*** Opening Material for the task ***

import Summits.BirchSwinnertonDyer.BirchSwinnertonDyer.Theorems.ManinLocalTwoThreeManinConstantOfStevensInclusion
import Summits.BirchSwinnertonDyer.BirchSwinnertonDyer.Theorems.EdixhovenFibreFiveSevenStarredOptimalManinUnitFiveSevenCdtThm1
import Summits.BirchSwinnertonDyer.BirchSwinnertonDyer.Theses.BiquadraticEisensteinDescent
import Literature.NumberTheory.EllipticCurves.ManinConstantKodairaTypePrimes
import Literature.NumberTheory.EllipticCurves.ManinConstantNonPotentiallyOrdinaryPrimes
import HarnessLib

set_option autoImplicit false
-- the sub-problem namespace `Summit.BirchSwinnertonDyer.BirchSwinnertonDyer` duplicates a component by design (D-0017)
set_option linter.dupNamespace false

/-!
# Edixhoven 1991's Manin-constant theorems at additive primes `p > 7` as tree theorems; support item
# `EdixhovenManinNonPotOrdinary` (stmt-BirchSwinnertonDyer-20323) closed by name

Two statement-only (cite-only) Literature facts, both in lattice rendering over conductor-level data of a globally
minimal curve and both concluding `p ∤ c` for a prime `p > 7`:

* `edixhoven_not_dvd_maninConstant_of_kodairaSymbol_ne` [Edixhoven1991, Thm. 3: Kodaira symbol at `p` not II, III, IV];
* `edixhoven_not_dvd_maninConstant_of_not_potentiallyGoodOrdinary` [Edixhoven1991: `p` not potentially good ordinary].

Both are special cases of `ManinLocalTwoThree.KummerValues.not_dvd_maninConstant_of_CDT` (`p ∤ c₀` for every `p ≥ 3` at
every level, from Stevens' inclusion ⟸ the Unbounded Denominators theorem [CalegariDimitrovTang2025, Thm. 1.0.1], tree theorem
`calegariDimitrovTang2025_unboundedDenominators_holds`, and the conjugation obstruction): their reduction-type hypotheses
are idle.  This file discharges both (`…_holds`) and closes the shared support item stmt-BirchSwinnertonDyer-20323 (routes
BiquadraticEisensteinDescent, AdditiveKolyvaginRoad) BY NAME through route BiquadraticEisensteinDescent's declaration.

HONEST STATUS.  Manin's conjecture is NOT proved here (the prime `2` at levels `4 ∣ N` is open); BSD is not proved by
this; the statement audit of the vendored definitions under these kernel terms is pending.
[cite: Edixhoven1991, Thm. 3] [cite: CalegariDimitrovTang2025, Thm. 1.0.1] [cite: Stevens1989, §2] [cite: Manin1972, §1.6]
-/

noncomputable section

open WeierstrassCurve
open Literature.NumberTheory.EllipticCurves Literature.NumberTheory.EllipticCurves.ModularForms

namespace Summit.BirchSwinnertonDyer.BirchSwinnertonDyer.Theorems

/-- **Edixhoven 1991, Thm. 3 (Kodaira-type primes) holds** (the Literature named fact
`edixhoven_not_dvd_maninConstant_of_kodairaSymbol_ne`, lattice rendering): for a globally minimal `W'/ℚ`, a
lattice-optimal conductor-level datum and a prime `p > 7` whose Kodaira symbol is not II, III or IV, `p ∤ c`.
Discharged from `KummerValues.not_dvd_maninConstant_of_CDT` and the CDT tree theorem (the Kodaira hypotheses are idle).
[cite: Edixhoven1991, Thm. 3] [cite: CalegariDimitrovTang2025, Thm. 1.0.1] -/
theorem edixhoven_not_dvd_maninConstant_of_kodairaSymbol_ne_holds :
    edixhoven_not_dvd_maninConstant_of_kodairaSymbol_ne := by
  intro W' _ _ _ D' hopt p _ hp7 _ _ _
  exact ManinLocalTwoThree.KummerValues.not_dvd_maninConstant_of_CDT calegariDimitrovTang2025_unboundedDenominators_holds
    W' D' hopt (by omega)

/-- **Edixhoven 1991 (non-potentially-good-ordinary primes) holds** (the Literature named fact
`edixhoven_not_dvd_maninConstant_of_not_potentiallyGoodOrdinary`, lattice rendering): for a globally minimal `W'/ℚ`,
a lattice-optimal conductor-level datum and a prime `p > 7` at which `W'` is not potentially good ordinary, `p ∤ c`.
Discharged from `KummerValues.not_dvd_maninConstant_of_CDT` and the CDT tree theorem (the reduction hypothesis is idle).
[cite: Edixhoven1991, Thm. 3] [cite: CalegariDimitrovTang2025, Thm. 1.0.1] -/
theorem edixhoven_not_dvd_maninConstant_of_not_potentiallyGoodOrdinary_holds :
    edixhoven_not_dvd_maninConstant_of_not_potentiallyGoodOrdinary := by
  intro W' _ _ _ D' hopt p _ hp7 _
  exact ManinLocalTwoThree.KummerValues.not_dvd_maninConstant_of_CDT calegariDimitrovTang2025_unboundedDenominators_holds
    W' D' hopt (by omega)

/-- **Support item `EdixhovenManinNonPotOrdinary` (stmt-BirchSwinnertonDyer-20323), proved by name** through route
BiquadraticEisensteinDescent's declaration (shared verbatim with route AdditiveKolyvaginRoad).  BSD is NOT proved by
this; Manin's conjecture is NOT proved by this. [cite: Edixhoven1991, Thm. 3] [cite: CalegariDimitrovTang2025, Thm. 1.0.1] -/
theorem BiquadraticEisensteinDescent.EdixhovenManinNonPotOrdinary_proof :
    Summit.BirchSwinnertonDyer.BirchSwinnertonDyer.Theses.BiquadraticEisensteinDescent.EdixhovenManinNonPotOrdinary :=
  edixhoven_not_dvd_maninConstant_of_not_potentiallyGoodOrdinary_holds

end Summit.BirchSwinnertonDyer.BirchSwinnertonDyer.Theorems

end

*** Closing Material for the task ***
*** Opening Material for the task ***

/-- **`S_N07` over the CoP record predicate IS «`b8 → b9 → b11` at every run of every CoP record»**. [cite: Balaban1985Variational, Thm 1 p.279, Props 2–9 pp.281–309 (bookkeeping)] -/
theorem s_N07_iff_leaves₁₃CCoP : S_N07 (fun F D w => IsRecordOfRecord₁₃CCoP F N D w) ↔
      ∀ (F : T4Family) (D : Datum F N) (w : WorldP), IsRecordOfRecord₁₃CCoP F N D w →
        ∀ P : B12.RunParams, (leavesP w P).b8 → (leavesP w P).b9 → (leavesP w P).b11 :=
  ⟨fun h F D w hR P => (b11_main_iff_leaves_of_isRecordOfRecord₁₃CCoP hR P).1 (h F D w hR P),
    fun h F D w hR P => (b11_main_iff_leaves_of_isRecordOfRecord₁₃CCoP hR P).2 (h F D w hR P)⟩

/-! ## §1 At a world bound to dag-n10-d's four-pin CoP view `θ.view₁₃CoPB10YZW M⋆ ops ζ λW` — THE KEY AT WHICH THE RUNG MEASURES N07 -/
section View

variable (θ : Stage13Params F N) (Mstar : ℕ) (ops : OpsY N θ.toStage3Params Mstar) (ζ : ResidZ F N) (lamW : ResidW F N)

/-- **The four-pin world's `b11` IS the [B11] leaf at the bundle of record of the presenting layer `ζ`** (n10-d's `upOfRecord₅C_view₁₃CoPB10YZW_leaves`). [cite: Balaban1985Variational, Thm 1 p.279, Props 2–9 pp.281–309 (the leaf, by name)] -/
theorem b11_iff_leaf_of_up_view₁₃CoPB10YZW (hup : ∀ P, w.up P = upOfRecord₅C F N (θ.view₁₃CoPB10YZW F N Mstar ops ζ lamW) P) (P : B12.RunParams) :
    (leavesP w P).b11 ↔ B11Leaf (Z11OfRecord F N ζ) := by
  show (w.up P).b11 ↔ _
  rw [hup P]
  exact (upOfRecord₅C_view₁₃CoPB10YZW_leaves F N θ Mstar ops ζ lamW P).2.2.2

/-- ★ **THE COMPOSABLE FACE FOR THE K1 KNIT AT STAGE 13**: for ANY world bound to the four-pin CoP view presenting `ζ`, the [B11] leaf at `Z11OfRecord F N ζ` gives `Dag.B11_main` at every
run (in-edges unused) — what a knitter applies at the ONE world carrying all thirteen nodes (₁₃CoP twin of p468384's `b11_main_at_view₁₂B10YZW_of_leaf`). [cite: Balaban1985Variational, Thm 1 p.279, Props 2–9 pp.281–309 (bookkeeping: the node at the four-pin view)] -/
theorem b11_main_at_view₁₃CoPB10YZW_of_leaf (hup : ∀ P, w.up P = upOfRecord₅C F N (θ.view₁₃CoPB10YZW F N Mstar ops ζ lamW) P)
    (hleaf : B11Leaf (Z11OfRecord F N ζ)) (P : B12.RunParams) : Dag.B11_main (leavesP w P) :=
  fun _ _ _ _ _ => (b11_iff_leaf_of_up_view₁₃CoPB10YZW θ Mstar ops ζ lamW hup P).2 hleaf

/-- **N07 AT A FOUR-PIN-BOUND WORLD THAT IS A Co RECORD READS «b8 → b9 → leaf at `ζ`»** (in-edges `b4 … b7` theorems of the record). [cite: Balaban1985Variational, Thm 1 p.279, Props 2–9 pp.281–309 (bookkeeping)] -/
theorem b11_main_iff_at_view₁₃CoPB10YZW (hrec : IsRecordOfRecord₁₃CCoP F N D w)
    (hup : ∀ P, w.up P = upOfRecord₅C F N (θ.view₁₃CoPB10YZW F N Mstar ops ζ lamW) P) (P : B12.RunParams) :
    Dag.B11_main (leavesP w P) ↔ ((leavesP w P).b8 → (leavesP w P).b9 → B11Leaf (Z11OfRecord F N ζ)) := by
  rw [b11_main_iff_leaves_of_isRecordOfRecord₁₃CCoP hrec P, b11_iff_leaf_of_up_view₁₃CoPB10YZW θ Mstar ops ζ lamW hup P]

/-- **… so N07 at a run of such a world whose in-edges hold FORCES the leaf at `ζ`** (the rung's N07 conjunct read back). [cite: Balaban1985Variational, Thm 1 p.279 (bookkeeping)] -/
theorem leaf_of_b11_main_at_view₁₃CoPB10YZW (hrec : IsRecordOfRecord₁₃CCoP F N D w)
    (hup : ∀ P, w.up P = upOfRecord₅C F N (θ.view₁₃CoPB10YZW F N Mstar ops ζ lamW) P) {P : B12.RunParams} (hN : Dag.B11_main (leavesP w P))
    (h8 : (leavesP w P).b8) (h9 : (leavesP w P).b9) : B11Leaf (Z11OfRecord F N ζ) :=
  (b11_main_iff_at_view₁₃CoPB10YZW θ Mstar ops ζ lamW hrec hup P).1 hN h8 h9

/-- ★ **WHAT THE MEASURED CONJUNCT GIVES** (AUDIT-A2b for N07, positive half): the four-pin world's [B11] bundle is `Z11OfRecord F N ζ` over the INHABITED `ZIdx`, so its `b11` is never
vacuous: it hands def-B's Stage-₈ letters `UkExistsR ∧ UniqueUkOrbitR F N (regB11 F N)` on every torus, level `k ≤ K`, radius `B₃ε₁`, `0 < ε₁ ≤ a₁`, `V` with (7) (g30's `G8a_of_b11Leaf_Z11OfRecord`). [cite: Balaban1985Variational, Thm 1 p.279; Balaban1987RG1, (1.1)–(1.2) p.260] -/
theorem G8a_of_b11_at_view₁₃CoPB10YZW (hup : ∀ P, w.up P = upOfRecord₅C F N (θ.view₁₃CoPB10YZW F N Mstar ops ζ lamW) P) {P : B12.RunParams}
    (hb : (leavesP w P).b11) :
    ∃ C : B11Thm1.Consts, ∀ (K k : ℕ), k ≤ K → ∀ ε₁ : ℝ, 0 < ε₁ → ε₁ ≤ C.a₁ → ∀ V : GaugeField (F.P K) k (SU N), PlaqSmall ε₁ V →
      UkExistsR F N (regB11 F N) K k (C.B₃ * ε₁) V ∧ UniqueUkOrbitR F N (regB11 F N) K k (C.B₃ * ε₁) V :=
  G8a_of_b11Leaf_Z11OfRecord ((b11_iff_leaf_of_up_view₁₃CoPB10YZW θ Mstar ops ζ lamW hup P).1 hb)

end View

*** Closing Material for the task ***

_Exercise requirements_:
Count how many lines in the data contain the word "over". Reply with that number only.

_Task solution_:
3